Vitamin K deficiency is a form of avitaminosis resulting from insufficient vitamin K₁ or vitamin K₂ or both.

Vitamin K₁ deficiency

Vitamin K₁-deficiency may occur by disturbed intestinal uptake (such as would occur in a bile duct obstruction), by therapeutic or accidental intake of a vitamin K₁-antagonist such as warfarin, or, very rarely, by nutritional vitamin K₁ deficiency. As a result, Gla-residues are inadequately formed and the Gla-proteins are insufficiently active.

Signs and symptoms

Symptoms include bruising,^[1] petechiae,^[1] hematomas,^[1] oozing of blood at surgical or puncture sites, stomach pains; risk of massive uncontrolled bleeding; cartilage calcification; and severe malformation of developing bone or deposition of insoluble calcium salts in the walls of arteries.

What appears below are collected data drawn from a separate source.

/-- **THE WEIL-QUOTIENT ORBIT MEASURE AT A (RELABELLED) WALL POINT IS RADON** — finite on compacts and σ-finite: the class of the split semisimple `diag(z⁰∘ρ)` is closed
(★ `isClosed_conjClass_archLocal_of_mul_sub_eq_zero`), so the orbit map is proper (★ (R1-f) `isFiniteMeasureOnCompacts_map_descConj_id`).  The σ-finiteness every `Measure.pi`
manipulation of the end state needs. [cite: Rogawski1990, §14.5 pp. 238–239; §8.2 p. 123] [cite: DeitmarEchterhoff2014, Lemma 9.3.3] -/
theorem isFiniteMeasureOnCompacts_and_sigmaFinite_map_descConj_quotientMeasure_wall (hα : ∀ i, α i ≠ 0) (hherm : ∀ i, (IsCMField.complexConj L (α i) : L) = α i)
    (ν : Measure (archLocal L 3 (Matrix.diagonal α) w)) [ν.IsHaarMeasure] [ν.IsMulRightInvariant]
    (ρ : Perm (Fin 3)) {z₀ : Fin 3 → Circle} (h02' : z₀ 0 = z₀ 2) (h01' : z₀ 0 ≠ z₀ 1)
    [MeasurableSpace (archLocal L 3 (Matrix.diagonal α) w ⧸ (Subgroup.centralizer ({(⟨circleDiagonal 3 (z₀ ∘ ⇑ρ), circleDiagonal_mem_archLocal_diagonal L 3 α w (z₀ ∘ ⇑ρ)⟩ : archLocal L 3 (Matrix.diagonal α) w)} : Set (archLocal L 3 (Matrix.diagonal α) w))))] [BorelSpace (archLocal L 3 (Matrix.diagonal α) w ⧸ (Subgroup.centralizer ({(⟨circleDiagonal 3 (z₀ ∘ ⇑ρ), circleDiagonal_mem_archLocal_diagonal L 3 α w (z₀ ∘ ⇑ρ)⟩ : archLocal L 3 (Matrix.diagonal α) w)} : Set (archLocal L 3 (Matrix.diagonal α) w))))]
    (ρZ : Measure (Subgroup.centralizer ({(⟨circleDiagonal 3 (z₀ ∘ ⇑ρ), circleDiagonal_mem_archLocal_diagonal L 3 α w (z₀ ∘ ⇑ρ)⟩ : archLocal L 3 (Matrix.diagonal α) w)} : Set (archLocal L 3 (Matrix.diagonal α) w)))) [ρZ.IsHaarMeasure] [ρZ.IsInvInvariant] :
    haveI : LocallyCompactSpace (archLocal L 3 (Matrix.diagonal α) w) := locallyCompactSpace_archLocal L 3 (Matrix.diagonal α) w
    haveI : SecondCountableTopology (archLocal L 3 (Matrix.diagonal α) w) := secondCountableTopology_archLocal L 3 (Matrix.diagonal α) w
    IsFiniteMeasureOnCompacts ((quotientMeasure _ ρZ (isClosed_coe_centralizer_singleton _) ν).map
        (descConj (⟨circleDiagonal 3 (z₀ ∘ ⇑ρ), circleDiagonal_mem_archLocal_diagonal L 3 α w (z₀ ∘ ⇑ρ)⟩ : archLocal L 3 (Matrix.diagonal α) w) (Subgroup.centralizer ({(⟨circleDiagonal 3 (z₀ ∘ ⇑ρ), circleDiagonal_mem_archLocal_diagonal L 3 α w (z₀ ∘ ⇑ρ)⟩ : archLocal L 3 (Matrix.diagonal α) w)} : Set (archLocal L 3 (Matrix.diagonal α) w))) (fun _ hg => Subgroup.mem_centralizer_singleton_iff.1 hg) id)) ∧
      SigmaFinite ((quotientMeasure _ ρZ (isClosed_coe_centralizer_singleton _) ν).map
        (descConj (⟨circleDiagonal 3 (z₀ ∘ ⇑ρ), circleDiagonal_mem_archLocal_diagonal L 3 α w (z₀ ∘ ⇑ρ)⟩ : archLocal L 3 (Matrix.diagonal α) w) (Subgroup.centralizer ({(⟨circleDiagonal 3 (z₀ ∘ ⇑ρ), circleDiagonal_mem_archLocal_diagonal L 3 α w (z₀ ∘ ⇑ρ)⟩ : archLocal L 3 (Matrix.diagonal α) w)} : Set (archLocal L 3 (Matrix.diagonal α) w))) (fun _ hg => Subgroup.mem_centralizer_singleton_iff.1 hg) id)) := by
  haveI : LocallyCompactSpace (archLocal L 3 (Matrix.diagonal α) w) := locallyCompactSpace_archLocal L 3 (Matrix.diagonal α) w
  haveI : SecondCountableTopology (archLocal L 3 (Matrix.diagonal α) w) := secondCountableTopology_archLocal L 3 (Matrix.diagonal α) w
  have hdet : (Matrix.diagonal α).det ≠ 0 := by
    rw [Matrix.det_diagonal]; exact Finset.prod_ne_zero_iff.mpr fun i _ => hα _
  have hab : ((z₀ 0 : Circle) : ℂ) ≠ z₀ 1 := fun h => h01' (Subtype.val_injective h)
  have hO := isClosed_conjClass_archLocal_of_mul_sub_eq_zero L 3 (Matrix.diagonal α) w (map_cmConjRingHom_transpose_diagonal L α hherm) hdet
    (⟨circleDiagonal 3 (z₀ ∘ ⇑ρ), circleDiagonal_mem_archLocal_diagonal L 3 α w (z₀ ∘ ⇑ρ)⟩ : archLocal L 3 (Matrix.diagonal α) w) hab (mul_sub_eq_zero_circleDiagonal_comp_wall L α w ρ h02')
  haveI hfc := isFiniteMeasureOnCompacts_map_descConj_id (⟨circleDiagonal 3 (z₀ ∘ ⇑ρ), circleDiagonal_mem_archLocal_diagonal L 3 α w (z₀ ∘ ⇑ρ)⟩ : archLocal L 3 (Matrix.diagonal α) w) (Subgroup.centralizer ({(⟨circleDiagonal 3 (z₀ ∘ ⇑ρ), circleDiagonal_mem_archLocal_diagonal L 3 α w (z₀ ∘ ⇑ρ)⟩ : archLocal L 3 (Matrix.diagonal α) w)} : Set (archLocal L 3 (Matrix.diagonal α) w))) (fun _ hg => Subgroup.mem_centralizer_singleton_iff.1 hg) hO rfl
    (quotientMeasure _ ρZ (isClosed_coe_centralizer_singleton _) ν)
  haveI : IsLocallyFiniteMeasure ((quotientMeasure _ ρZ (isClosed_coe_centralizer_singleton _) ν).map
        (descConj (⟨circleDiagonal 3 (z₀ ∘ ⇑ρ), circleDiagonal_mem_archLocal_diagonal L 3 α w (z₀ ∘ ⇑ρ)⟩ : archLocal L 3 (Matrix.diagonal α) w) (Subgroup.centralizer ({(⟨circleDiagonal 3 (z₀ ∘ ⇑ρ), circleDiagonal_mem_archLocal_diagonal L 3 α w (z₀ ∘ ⇑ρ)⟩ : archLocal L 3 (Matrix.diagonal α) w)} : Set (archLocal L 3 (Matrix.diagonal α) w))) (fun _ hg => Subgroup.mem_centralizer_singleton_iff.1 hg) id)) :=
    isLocallyFiniteMeasure_of_isFiniteMeasureOnCompacts
  exact ⟨hfc, sigmaFinite_of_locallyFinite⟩

end Radon

end Literature.NumberTheory.Rogawski1990

end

In infants, it can cause some birth defects such as underdeveloped face, nose, bones, and fingers.^[1]

Vitamin K is changed to its active form in the liver by the enzyme epoxide reductase. Activated vitamin K is then used to gamma carboxylate (and thus activate) certain enzymes involved in coagulation: Factors II, VII, IX, X, and protein C and protein S. Inability to activate the clotting cascade via these factors leads to the bleeding symptoms mentioned above.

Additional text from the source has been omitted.